Segment Start: SUPPLIED RECORDS
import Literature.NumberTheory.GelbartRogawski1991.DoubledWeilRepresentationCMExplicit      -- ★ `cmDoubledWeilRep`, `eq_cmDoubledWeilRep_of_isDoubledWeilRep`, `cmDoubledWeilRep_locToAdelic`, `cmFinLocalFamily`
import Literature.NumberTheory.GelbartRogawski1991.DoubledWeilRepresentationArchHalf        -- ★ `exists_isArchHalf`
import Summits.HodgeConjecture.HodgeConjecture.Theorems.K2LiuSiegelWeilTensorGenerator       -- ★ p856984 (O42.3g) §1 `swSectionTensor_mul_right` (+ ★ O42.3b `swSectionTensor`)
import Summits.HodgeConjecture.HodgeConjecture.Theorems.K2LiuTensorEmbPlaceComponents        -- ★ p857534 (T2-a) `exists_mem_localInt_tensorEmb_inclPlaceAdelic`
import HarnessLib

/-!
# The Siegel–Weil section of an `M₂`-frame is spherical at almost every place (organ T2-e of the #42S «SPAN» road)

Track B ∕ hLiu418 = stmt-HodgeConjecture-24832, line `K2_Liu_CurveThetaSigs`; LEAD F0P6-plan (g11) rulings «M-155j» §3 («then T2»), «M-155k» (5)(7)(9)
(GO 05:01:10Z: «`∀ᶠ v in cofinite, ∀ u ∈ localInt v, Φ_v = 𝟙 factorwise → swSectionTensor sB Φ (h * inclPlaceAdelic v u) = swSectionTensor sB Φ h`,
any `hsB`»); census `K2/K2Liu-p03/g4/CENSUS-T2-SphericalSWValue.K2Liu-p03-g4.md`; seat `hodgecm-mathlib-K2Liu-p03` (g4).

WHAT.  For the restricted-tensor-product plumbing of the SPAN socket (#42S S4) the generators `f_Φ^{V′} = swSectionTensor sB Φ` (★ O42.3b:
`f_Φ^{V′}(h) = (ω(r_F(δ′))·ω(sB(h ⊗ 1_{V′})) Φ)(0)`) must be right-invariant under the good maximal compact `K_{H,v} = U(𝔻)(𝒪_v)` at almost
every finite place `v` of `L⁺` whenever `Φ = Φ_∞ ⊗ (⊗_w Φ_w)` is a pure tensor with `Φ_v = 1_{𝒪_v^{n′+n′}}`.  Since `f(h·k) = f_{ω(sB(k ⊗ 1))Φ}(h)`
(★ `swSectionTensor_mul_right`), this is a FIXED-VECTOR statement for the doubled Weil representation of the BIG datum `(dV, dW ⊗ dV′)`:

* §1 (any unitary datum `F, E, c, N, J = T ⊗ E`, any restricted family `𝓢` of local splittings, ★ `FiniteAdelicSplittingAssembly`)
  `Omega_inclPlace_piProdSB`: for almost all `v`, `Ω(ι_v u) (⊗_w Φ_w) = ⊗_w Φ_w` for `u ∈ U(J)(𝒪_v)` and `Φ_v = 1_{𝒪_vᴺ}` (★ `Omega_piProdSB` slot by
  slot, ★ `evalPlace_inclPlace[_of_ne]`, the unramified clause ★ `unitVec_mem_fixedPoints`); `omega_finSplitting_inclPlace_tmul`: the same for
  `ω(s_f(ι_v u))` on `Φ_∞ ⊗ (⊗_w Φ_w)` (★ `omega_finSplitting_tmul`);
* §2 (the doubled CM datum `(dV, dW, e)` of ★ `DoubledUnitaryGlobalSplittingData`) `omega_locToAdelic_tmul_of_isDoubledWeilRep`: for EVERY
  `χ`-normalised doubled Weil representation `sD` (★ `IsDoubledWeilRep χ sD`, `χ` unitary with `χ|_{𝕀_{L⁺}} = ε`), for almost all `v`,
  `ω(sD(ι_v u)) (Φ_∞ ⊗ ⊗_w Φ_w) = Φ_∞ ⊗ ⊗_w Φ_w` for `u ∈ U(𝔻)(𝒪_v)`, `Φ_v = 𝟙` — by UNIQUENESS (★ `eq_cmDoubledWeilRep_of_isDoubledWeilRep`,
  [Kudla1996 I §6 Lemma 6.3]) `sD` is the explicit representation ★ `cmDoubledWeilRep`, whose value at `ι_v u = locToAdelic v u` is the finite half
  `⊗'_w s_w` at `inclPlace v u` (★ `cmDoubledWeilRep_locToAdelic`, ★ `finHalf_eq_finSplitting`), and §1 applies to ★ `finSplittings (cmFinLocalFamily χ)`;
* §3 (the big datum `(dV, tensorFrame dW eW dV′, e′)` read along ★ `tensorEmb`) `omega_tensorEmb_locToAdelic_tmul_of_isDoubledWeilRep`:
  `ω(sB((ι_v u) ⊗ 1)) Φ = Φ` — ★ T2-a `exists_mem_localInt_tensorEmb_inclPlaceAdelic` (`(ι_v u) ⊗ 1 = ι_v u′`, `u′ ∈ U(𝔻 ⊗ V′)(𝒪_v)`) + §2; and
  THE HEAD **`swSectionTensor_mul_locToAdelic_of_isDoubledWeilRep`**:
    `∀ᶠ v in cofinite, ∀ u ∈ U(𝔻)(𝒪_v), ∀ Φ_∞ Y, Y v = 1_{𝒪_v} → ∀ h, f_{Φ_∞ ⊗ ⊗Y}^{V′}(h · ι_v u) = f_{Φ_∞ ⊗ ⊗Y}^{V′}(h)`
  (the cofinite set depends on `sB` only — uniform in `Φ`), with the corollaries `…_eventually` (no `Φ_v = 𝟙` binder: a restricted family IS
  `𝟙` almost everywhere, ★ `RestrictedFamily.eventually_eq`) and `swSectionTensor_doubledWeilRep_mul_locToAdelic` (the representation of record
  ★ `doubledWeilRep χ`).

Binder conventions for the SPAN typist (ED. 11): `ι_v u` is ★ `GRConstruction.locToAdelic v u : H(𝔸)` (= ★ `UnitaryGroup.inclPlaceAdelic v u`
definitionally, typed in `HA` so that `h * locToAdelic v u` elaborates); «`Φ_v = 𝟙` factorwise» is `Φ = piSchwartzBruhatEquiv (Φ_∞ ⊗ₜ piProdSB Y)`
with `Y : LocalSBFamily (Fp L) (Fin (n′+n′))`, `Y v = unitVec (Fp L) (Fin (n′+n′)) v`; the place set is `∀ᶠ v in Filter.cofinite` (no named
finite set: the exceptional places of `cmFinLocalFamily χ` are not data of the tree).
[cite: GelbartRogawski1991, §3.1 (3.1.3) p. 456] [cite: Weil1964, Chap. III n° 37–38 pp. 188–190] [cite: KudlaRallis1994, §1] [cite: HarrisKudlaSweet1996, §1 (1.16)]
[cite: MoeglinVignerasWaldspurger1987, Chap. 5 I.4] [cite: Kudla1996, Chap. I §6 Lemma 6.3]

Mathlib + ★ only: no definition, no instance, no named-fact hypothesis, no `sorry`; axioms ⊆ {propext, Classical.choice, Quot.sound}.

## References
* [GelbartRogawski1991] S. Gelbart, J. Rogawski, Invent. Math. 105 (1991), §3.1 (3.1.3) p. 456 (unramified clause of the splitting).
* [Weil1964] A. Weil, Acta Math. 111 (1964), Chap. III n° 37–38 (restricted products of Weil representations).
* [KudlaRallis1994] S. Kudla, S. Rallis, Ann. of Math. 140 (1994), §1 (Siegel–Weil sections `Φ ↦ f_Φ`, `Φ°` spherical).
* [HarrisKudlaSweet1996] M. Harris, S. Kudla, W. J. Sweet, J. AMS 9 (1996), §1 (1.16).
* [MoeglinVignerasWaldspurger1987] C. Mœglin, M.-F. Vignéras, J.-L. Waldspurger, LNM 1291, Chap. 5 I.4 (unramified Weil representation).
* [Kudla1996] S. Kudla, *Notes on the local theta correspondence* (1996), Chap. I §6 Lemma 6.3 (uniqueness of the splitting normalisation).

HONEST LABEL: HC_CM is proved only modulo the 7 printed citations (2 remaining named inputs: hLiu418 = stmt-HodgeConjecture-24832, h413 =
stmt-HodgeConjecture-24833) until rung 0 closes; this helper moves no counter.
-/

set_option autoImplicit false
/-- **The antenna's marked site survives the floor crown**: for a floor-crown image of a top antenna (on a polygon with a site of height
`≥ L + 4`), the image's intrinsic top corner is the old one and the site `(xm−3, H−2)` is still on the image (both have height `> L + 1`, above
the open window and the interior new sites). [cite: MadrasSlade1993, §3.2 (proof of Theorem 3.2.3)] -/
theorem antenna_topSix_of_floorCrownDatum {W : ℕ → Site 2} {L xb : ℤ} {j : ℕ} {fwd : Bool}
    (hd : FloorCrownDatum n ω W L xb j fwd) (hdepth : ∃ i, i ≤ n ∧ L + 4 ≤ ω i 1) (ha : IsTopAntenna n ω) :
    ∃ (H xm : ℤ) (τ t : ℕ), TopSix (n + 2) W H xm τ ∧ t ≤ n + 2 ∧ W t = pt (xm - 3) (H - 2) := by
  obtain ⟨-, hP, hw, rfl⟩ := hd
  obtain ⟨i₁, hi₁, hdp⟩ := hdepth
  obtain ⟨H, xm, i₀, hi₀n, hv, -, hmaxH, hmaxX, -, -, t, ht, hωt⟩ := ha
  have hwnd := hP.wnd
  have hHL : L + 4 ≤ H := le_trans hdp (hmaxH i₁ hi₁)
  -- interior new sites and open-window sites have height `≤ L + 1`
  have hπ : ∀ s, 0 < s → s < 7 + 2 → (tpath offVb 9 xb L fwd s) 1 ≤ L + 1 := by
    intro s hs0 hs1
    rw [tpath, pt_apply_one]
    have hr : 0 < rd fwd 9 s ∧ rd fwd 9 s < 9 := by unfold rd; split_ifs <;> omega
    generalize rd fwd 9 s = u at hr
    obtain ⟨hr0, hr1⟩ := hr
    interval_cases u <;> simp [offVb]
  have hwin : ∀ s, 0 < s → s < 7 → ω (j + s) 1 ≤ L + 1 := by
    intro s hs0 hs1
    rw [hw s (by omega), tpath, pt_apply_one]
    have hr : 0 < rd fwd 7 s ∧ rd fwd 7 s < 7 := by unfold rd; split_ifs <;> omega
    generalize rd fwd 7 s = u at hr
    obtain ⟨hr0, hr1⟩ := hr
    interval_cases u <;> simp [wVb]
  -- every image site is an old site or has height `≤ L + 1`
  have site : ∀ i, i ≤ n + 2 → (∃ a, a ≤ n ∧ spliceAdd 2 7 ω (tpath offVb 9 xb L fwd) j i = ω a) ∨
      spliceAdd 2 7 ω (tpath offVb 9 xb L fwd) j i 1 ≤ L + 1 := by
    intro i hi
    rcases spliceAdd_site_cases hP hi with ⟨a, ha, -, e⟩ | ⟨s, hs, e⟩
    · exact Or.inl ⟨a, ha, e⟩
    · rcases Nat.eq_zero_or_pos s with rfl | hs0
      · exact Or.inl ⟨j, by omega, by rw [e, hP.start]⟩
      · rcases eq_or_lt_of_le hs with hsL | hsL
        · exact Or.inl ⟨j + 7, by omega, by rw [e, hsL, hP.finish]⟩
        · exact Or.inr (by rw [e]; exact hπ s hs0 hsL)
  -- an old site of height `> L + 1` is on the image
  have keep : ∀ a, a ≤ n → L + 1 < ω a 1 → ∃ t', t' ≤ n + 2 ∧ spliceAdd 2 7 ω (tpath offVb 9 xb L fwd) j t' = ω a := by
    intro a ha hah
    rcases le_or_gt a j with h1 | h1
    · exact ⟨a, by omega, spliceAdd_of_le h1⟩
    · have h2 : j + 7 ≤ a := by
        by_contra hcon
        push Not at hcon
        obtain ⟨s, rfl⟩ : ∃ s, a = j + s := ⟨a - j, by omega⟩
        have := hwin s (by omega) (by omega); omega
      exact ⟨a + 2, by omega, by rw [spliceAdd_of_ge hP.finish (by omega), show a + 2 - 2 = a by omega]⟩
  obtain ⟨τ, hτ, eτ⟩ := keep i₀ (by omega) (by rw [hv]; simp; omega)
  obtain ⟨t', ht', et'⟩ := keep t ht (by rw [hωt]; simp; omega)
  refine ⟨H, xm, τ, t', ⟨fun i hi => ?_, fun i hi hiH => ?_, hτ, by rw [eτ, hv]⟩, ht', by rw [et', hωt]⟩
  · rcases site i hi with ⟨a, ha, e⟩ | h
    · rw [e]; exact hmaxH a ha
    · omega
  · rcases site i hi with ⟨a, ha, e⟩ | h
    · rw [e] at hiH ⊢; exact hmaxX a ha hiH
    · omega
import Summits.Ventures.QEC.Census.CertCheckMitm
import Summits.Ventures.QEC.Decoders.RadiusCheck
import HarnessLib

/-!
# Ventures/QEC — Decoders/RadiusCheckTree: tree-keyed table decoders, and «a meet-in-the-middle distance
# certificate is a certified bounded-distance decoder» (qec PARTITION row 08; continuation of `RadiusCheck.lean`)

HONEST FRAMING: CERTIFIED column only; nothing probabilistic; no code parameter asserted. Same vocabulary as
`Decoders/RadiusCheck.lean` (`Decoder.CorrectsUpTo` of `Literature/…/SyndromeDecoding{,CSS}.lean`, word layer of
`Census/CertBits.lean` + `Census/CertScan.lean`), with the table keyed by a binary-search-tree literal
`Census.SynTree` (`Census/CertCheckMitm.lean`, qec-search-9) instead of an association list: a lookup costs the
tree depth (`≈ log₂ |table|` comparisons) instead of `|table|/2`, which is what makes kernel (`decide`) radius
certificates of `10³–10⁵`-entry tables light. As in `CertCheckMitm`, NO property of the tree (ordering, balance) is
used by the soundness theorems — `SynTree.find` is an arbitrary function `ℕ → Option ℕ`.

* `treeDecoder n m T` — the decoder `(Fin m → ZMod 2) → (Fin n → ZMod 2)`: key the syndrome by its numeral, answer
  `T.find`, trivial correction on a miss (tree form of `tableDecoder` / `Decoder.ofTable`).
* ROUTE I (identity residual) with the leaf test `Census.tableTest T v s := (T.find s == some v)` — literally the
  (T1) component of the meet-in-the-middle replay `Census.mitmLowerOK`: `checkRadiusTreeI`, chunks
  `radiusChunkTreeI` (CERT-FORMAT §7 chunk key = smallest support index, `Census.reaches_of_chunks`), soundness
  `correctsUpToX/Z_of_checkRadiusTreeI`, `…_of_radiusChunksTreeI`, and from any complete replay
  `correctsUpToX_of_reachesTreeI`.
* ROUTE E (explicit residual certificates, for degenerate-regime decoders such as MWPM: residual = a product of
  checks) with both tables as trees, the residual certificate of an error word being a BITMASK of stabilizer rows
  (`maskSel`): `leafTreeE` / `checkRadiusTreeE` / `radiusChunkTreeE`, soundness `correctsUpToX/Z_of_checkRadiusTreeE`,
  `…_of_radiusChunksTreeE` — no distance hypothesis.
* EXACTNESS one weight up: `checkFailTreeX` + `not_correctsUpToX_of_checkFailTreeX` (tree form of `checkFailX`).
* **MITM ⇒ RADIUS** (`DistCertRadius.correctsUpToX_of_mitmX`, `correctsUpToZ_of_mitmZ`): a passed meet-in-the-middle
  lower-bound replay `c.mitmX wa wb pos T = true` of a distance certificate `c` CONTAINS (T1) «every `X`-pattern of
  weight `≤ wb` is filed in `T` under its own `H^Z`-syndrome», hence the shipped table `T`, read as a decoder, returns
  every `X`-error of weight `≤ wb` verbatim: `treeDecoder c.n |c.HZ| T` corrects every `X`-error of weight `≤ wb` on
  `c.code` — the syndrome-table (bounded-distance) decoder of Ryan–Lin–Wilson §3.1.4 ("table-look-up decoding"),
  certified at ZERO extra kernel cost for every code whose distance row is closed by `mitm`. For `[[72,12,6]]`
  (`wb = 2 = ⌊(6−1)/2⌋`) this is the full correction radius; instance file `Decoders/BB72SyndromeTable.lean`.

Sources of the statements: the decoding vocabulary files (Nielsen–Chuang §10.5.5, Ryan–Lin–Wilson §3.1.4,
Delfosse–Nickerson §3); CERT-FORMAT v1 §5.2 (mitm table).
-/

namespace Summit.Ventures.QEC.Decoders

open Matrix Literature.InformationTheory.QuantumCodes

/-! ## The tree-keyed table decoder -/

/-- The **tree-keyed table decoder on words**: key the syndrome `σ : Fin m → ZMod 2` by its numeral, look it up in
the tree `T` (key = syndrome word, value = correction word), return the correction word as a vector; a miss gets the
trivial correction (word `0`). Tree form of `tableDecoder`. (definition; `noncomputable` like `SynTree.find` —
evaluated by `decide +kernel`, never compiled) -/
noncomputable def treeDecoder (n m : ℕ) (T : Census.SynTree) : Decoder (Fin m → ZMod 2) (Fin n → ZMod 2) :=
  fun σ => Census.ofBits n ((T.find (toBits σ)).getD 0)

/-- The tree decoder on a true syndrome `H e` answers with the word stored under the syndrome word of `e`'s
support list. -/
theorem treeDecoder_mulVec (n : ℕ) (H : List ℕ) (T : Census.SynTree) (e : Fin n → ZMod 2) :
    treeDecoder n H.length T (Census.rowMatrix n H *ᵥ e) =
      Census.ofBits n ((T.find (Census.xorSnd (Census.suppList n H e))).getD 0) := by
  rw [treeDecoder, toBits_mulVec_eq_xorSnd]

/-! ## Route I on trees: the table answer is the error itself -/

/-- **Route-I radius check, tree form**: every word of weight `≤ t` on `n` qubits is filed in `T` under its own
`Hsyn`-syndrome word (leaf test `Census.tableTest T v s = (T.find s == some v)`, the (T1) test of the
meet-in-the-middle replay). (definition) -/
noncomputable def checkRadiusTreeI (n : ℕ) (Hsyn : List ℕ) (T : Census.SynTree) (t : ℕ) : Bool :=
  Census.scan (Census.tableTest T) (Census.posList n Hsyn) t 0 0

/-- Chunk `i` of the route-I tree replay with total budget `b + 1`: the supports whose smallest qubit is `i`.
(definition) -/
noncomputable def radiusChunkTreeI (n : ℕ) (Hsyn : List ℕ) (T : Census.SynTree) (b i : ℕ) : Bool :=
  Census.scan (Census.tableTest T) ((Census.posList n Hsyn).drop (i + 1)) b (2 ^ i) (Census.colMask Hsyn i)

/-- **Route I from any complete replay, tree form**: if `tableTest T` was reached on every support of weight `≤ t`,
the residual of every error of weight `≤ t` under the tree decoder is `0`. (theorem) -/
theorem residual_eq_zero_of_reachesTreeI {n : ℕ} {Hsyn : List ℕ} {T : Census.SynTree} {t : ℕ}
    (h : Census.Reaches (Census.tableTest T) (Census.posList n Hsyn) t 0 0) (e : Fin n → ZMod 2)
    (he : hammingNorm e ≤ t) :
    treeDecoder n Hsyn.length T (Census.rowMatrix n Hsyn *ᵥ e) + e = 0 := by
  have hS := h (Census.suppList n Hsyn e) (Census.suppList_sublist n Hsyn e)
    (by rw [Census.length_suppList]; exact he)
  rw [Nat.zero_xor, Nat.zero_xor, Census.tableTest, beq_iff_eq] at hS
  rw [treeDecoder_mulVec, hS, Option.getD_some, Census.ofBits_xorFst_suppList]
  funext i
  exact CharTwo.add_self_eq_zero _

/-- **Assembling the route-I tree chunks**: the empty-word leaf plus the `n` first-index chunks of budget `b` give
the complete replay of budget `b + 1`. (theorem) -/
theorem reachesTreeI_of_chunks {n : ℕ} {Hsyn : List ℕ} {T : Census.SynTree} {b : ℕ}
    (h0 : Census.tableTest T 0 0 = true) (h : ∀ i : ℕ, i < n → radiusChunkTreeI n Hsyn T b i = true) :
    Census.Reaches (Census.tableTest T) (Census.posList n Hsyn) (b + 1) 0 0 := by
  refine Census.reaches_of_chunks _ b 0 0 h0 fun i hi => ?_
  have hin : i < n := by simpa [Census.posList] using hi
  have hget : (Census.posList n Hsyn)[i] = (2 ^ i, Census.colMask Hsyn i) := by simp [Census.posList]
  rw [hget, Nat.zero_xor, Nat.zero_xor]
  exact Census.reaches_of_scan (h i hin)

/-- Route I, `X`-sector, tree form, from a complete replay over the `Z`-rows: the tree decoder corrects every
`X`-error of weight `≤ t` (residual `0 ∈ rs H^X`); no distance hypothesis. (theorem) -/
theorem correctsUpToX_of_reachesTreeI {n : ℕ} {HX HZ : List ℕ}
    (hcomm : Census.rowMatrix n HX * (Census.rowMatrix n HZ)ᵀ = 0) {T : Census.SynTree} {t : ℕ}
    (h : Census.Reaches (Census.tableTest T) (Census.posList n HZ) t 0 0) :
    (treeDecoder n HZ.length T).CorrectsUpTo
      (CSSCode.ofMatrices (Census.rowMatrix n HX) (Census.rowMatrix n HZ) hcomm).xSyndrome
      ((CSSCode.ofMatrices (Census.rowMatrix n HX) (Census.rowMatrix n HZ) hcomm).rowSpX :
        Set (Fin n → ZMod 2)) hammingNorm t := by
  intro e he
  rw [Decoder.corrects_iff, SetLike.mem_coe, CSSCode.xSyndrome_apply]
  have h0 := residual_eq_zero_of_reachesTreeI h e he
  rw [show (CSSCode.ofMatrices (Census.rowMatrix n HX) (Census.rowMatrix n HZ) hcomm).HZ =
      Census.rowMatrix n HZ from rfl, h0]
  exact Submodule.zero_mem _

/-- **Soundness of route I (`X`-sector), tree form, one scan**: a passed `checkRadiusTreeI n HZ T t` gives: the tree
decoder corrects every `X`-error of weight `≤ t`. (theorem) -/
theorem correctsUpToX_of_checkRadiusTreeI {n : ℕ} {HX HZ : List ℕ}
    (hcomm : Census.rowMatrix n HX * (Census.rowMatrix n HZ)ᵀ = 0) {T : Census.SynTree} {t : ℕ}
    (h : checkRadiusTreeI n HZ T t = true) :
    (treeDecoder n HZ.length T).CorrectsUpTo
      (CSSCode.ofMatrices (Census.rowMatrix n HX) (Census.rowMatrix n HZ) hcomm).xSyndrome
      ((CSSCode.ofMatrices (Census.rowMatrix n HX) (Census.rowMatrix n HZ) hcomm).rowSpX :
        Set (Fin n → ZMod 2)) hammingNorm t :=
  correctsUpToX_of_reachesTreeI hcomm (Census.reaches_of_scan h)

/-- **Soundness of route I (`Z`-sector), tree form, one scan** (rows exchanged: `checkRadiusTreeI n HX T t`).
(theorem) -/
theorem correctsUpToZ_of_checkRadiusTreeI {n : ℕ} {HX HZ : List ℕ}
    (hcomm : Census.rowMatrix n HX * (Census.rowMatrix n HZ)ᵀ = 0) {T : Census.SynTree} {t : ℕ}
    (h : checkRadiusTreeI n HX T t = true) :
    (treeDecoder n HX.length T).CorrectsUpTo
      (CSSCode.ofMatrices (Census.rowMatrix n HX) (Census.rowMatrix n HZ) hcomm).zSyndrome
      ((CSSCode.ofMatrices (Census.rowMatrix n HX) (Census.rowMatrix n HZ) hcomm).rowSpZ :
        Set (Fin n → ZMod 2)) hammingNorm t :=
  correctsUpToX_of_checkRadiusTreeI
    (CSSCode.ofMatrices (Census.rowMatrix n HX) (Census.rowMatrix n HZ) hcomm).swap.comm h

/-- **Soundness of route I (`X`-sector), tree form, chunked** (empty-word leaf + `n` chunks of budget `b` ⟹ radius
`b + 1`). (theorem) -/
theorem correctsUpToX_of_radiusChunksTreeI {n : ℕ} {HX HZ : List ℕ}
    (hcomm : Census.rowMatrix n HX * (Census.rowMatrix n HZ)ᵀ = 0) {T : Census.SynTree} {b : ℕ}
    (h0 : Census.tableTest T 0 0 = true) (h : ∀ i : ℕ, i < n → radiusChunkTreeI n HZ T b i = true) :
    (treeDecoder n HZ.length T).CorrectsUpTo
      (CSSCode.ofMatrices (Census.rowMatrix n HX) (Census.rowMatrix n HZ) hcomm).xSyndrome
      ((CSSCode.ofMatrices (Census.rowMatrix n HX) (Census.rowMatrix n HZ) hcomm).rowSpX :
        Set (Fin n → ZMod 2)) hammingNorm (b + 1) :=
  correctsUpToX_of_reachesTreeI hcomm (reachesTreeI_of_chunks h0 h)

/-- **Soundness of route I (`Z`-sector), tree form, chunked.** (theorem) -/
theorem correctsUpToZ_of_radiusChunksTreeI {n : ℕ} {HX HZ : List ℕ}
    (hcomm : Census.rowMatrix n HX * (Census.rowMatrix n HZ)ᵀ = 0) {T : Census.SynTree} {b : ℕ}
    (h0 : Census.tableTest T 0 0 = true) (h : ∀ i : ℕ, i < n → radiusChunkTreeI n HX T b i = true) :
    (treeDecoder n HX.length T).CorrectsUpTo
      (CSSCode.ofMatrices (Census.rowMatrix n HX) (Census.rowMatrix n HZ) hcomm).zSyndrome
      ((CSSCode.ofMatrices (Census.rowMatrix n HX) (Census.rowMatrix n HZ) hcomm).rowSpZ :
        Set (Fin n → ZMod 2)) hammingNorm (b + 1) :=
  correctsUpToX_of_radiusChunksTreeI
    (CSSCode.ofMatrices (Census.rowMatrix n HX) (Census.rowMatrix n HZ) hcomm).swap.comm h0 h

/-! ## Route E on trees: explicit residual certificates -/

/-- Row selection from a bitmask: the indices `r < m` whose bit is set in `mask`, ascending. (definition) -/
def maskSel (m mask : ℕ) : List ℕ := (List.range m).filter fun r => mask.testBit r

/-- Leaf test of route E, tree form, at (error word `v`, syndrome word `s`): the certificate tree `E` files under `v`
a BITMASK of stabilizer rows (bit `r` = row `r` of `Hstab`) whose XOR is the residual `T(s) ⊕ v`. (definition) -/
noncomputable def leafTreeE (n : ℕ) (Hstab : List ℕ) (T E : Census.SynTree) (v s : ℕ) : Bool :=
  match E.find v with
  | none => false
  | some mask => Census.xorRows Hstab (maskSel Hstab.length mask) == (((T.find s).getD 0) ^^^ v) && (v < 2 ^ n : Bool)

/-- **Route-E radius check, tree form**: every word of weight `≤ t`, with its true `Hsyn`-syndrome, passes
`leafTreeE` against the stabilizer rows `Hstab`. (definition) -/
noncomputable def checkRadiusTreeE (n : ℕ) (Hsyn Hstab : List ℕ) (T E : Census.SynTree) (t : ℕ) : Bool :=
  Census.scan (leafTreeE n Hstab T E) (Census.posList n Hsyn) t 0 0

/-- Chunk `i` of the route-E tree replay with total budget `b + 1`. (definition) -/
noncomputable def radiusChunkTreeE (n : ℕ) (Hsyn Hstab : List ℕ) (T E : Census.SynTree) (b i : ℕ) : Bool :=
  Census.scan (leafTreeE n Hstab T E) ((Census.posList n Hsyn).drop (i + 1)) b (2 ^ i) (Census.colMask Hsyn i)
Segment End: SUPPLIED RECORDS
Look through the data above. Find each line with the string "SPAN" and copy it.

ANSWER TO THIS EXERCISE:
# The Siegel–Weil section of an `M₂`-frame is spherical at almost every place (organ T2-e of the #42S «SPAN» road)
WHAT.  For the restricted-tensor-product plumbing of the SPAN socket (#42S S4) the generators `f_Φ^{V′} = swSectionTensor sB Φ` (★ O42.3b:
Binder conventions for the SPAN typist (ED. 11): `ι_v u` is ★ `GRConstruction.locToAdelic v u : H(𝔸)` (= ★ `UnitaryGroup.inclPlaceAdelic v u`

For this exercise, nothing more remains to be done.